§ **What you need to do**
Among the entries below, find the line with "obtain ⟨K, hK⟩", then quote it and each following line up to and including the line with "exact h1.const_mul _", and nothing else.
BEGIN Source material
/-- **`τ_d` decays exponentially**: with `p = d/36864 - 1`, `K₀ = 512p` and `d ≥ 4·36864`,
`τ ≤ 144·96⁴·(4/3)⁵ · exp(-(log(4/3)/36864) d)`. [folklore] -/
theorem tauLong_dim_le (hd4 : 36864 * 4 ≤ d) :
    tauLong (d / 36864 - 1) (512 * (d / 36864 - 1)) ≤
      144 * (96 : ℝ) ^ 4 * (4 / 3 : ℝ) ^ 5 * Real.exp (-(Real.log (4 / 3) / 36864) * d) := by
  have hq4 : 4 ≤ d / 36864 := (Nat.le_div_iff_mul_le (by norm_num)).2 (by omega)
  have hp3 : 3 ≤ d / 36864 - 1 := by omega
  have h1 := tauLong_le hp3
  have e1 : (3 / 4 : ℝ) ^ (d / 36864 - 4) = (4 / 3 : ℝ) ^ 4 * (3 / 4 : ℝ) ^ (d / 36864) := by
    have : (3 / 4 : ℝ) ^ (d / 36864) = (3 / 4 : ℝ) ^ (d / 36864 - 4) * (3 / 4 : ℝ) ^ 4 := by
      rw [← pow_add]; congr 1; omega
    rw [this]; ring_nf
  have h2 : (3 / 4 : ℝ) ^ (d / 36864 - 1 - 3) ≤ (4 / 3 : ℝ) ^ 5 * Real.exp (-(Real.log (4 / 3) / 36864) * d) := by
    rw [show d / 36864 - 1 - 3 = d / 36864 - 4 by omega, e1]
    have h3 := three_quarters_pow_div_le d (q := 36864) (by norm_num)
    calc (4 / 3 : ℝ) ^ 4 * (3 / 4 : ℝ) ^ (d / 36864)
        ≤ (4 / 3 : ℝ) ^ 4 * (4 / 3 * Real.exp (-(Real.log (4 / 3) / (36864 : ℕ)) * d)) :=
          mul_le_mul_of_nonneg_left h3 (by positivity)
      _ = (4 / 3 : ℝ) ^ 5 * Real.exp (-(Real.log (4 / 3) / 36864) * d) := by push_cast; ring
  calc tauLong (d / 36864 - 1) (512 * (d / 36864 - 1)) ≤ 144 * (96 : ℝ) ^ 4 * (3 / 4 : ℝ) ^ (d / 36864 - 1 - 3) := h1
    _ ≤ 144 * (96 : ℝ) ^ 4 * ((4 / 3 : ℝ) ^ 5 * Real.exp (-(Real.log (4 / 3) / 36864) * d)) :=
        mul_le_mul_of_nonneg_left h2 (by positivity)
    _ = _ := by ring

/-- **The long-piece budget holds for all large `d`**: with `p = d/36864 - 1`, `K₀ = 512p`, for
admissible `C₅* ≪ 1 ≤ C₆` (`C₆ C₅* ≤ 1`, `16 √C₅* ≤ log(4/3)/36864`), eventually in `d`, for every
`0 < C₅ ≤ C₅*` and every `M ≥ 1` with `(M+1)s ≤ C₅`:
`4M(M+1) τ ≤ ⅛ C₆^{M+1}(M+1)! s^M`. [folklore] -/
theorem eventually_budget_long {C₅s C₆ : ℝ} (hC₅s : 0 < C₅s) (hC₅s1 : C₅s ≤ 1) (hC₆ : 1 ≤ C₆)
    (hCC : C₆ * C₅s ≤ 1) (hlam0 : 8 * Real.sqrt C₅s ≤ Real.log (4 / 3) / 36864 / 2) :
    ∀ᶠ d : ℕ in atTop, ∀ C₅ : ℝ, 0 < C₅ → C₅ ≤ C₅s → ∀ M : ℕ, 1 ≤ M →
      ((M : ℝ) + 1) * (1 / (2 * (d : ℝ))) ≤ C₅ →
      4 * (M : ℝ) * (M + 1) * tauLong (d / 36864 - 1) (512 * (d / 36864 - 1)) ≤
        1 / 8 * (C₆ ^ (M + 1) * ((M + 1).factorial : ℝ) * (1 / (2 * (d : ℝ))) ^ M) := by
  obtain ⟨c, hc⟩ : ∃ c : ℝ, c = Real.log (4 / 3) / 36864 := ⟨_, rfl⟩
  have hlog : 0 < Real.log (4 / 3) := Real.log_pos (by norm_num)
  have hc0 : 0 < c := by rw [hc]; positivity
  obtain ⟨Cτ, hCτ⟩ : ∃ Cτ : ℝ, Cτ = 144 * (96 : ℝ) ^ 4 := ⟨_, rfl⟩
  have hCτ0 : 0 ≤ Cτ := by rw [hCτ]; positivity
  obtain ⟨K, hK⟩ : ∃ K : ℝ, K = 64 * C₅s ^ 2 * Cτ * (4 / 3 : ℝ) ^ 5 := ⟨_, rfl⟩
  -- `d e^{-(c/2) d} → 0`
  have htend : Tendsto (fun d : ℕ => K * ((d : ℝ) * Real.exp (-(c / 2) * d))) atTop (𝓝 0) := by
    have h1 := (Real.tendsto_pow_mul_exp_neg_atTop_nhds_zero 1).comp
      ((tendsto_natCast_atTop_atTop (R := ℝ)).const_mul_atTop (by positivity : 0 < c / 2))
    have h2 : (fun d : ℕ => K * ((d : ℝ) * Real.exp (-(c / 2) * d))) =
        fun d : ℕ => (K * (2 / c)) * (((fun x : ℝ => x ^ 1 * Real.exp (-x)) ∘ fun d : ℕ => c / 2 * (d : ℝ)) d) := by
      funext d
      simp only [Function.comp, pow_one]
      rw [show -(c / 2 * (d : ℝ)) = -(c / 2) * d by ring]
      field_simp
    rw [h2, show (0 : ℝ) = (K * (2 / c)) * 0 by ring]
    exact h1.const_mul _
  have hev1 : ∀ᶠ d : ℕ in atTop, K * ((d : ℝ) * Real.exp (-(c / 2) * d)) ≤ 1 :=
    (htend.eventually (Iic_mem_nhds zero_lt_one)).mono fun d hd => hd
  filter_upwards [hev1, eventually_ge_atTop (36864 * 4)] with d hd1 hd4
  intro C₅ hC₅0 hC₅le M hM hsM
  have hd : 1 ≤ d := le_trans (by norm_num) hd4
  have hd0 : (0 : ℝ) < d := by exact_mod_cast (show 0 < d by omega)
  -- `τ ≤ Cτ (4/3)^5 exp(-c d)`
  have hτ : tauLong (d / 36864 - 1) (512 * (d / 36864 - 1)) ≤ Cτ * (4 / 3 : ℝ) ^ 5 * Real.exp (-c * d) := by
    rw [hCτ, hc, show -(Real.log (4 / 3) / 36864) * (d : ℝ) = -(Real.log (4 / 3) / 36864) * d from rfl]
    exact tauLong_dim_le hd4
  -- `M + 1 ≤ 2 C₅ d`
  have hx : (M : ℝ) + 1 ≤ 2 * C₅ * d := by
    have := hsM
    rw [← mul_div_assoc, mul_one, div_le_iff₀ (by positivity)] at this
    linarith
  -- the lower bound on the right side
  have hCC' : C₆ * C₅ ≤ 1 := le_trans (by gcongr) hCC
  have hrhs := budget_rhs_lower hC₅0 hC₆ hCC' hd hsM
  have hlam : 2 * C₅ * (2 + Real.log (1 / (C₆ * C₅))) ≤ c / 2 := by
    have h1 := mul_two_add_log_le hC₅0 (hC₅le.trans hC₅s1) hC₆
    have h2 : Real.sqrt C₅ ≤ Real.sqrt C₅s := Real.sqrt_le_sqrt hC₅le
    rw [hc]
    nlinarith
  have hexp : Real.exp (-(c / 2) * d) ≤ Real.exp (-(2 * C₅ * (2 + Real.log (1 / (C₆ * C₅)))) * d) :=
    Real.exp_le_exp.2 (by nlinarith)
  -- chain
  have hτ0 := tauLong_nonneg (d / 36864 - 1) (512 * (d / 36864 - 1))
  calc 4 * (M : ℝ) * (M + 1) * tauLong (d / 36864 - 1) (512 * (d / 36864 - 1))
      ≤ 4 * ((M : ℝ) + 1) * (M + 1) * tauLong (d / 36864 - 1) (512 * (d / 36864 - 1)) := by
        gcongr; linarith
    _ ≤ 4 * (2 * C₅ * d) * (2 * C₅ * d) * (Cτ * (4 / 3 : ℝ) ^ 5 * Real.exp (-c * d)) := by
        gcongr
    _ ≤ 4 * (2 * C₅s * d) * (2 * C₅s * d) * (Cτ * (4 / 3 : ℝ) ^ 5 * Real.exp (-c * d)) := by
        gcongr
    _ = (K * ((d : ℝ) * Real.exp (-(c / 2) * d))) * ((d : ℝ) / 4 * Real.exp (-(c / 2) * d)) := by
        rw [hK, show -c * (d : ℝ) = -(c / 2) * d + -(c / 2) * d by ring, Real.exp_add]
        ring
    _ ≤ 1 * ((d : ℝ) / 4 * Real.exp (-(c / 2) * d)) := by gcongr
    _ ≤ (d : ℝ) / 4 * Real.exp (-(2 * C₅ * (2 + Real.log (1 / (C₆ * C₅)))) * d) := by
        rw [one_mul]; gcongr
    _ ≤ _ := hrhs

/-! ### The induction (C8) -/

/-- `1 + x ≤ exp x` gives `(1 + C_b/d)^{K₀} ≤ exp(C_b/72)` for `72 K₀ ≤ d`. [folklore] -/
theorem one_add_div_pow_le_exp {Cb : ℝ} (hCb : 0 ≤ Cb) {K₀ : ℕ} (hd : 1 ≤ d) (hK : 72 * K₀ ≤ d) :
    (1 + Cb / d) ^ K₀ ≤ Real.exp (Cb / 72) := by
  have hd0 : (0 : ℝ) < d := by exact_mod_cast (show 0 < d by omega)
  calc (1 + Cb / d) ^ K₀ ≤ Real.exp (Cb / d) ^ K₀ := by
        refine pow_le_pow_left₀ (by positivity) ?_ K₀
        have := Real.add_one_le_exp (Cb / d)
        linarith
    _ = Real.exp (Cb / d * K₀) := by rw [← Real.exp_nat_mul, mul_comm]
    _ ≤ Real.exp (Cb / 72) := by
        refine Real.exp_le_exp.2 ?_
        rw [div_mul_eq_mul_div, div_le_div_iff₀ hd0 (by norm_num)]
        have : (72 : ℝ) * K₀ ≤ d := by exact_mod_cast hK
        nlinarith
END Source material
§ **Response area**
  obtain ⟨K, hK⟩ : ∃ K : ℝ, K = 64 * C₅s ^ 2 * Cτ * (4 / 3 : ℝ) ^ 5 := ⟨_, rfl⟩
  -- `d e^{-(c/2) d} → 0`
  have htend : Tendsto (fun d : ℕ => K * ((d : ℝ) * Real.exp (-(c / 2) * d))) atTop (𝓝 0) := by
    have h1 := (Real.tendsto_pow_mul_exp_neg_atTop_nhds_zero 1).comp
      ((tendsto_natCast_atTop_atTop (R := ℝ)).const_mul_atTop (by positivity : 0 < c / 2))
    have h2 : (fun d : ℕ => K * ((d : ℝ) * Real.exp (-(c / 2) * d))) =
        fun d : ℕ => (K * (2 / c)) * (((fun x : ℝ => x ^ 1 * Real.exp (-x)) ∘ fun d : ℕ => c / 2 * (d : ℝ)) d) := by
      funext d
      simp only [Function.comp, pow_one]
      rw [show -(c / 2 * (d : ℝ)) = -(c / 2) * d by ring]
      field_simp
    rw [h2, show (0 : ℝ) = (K * (2 / c)) * 0 by ring]
    exact h1.const_mul _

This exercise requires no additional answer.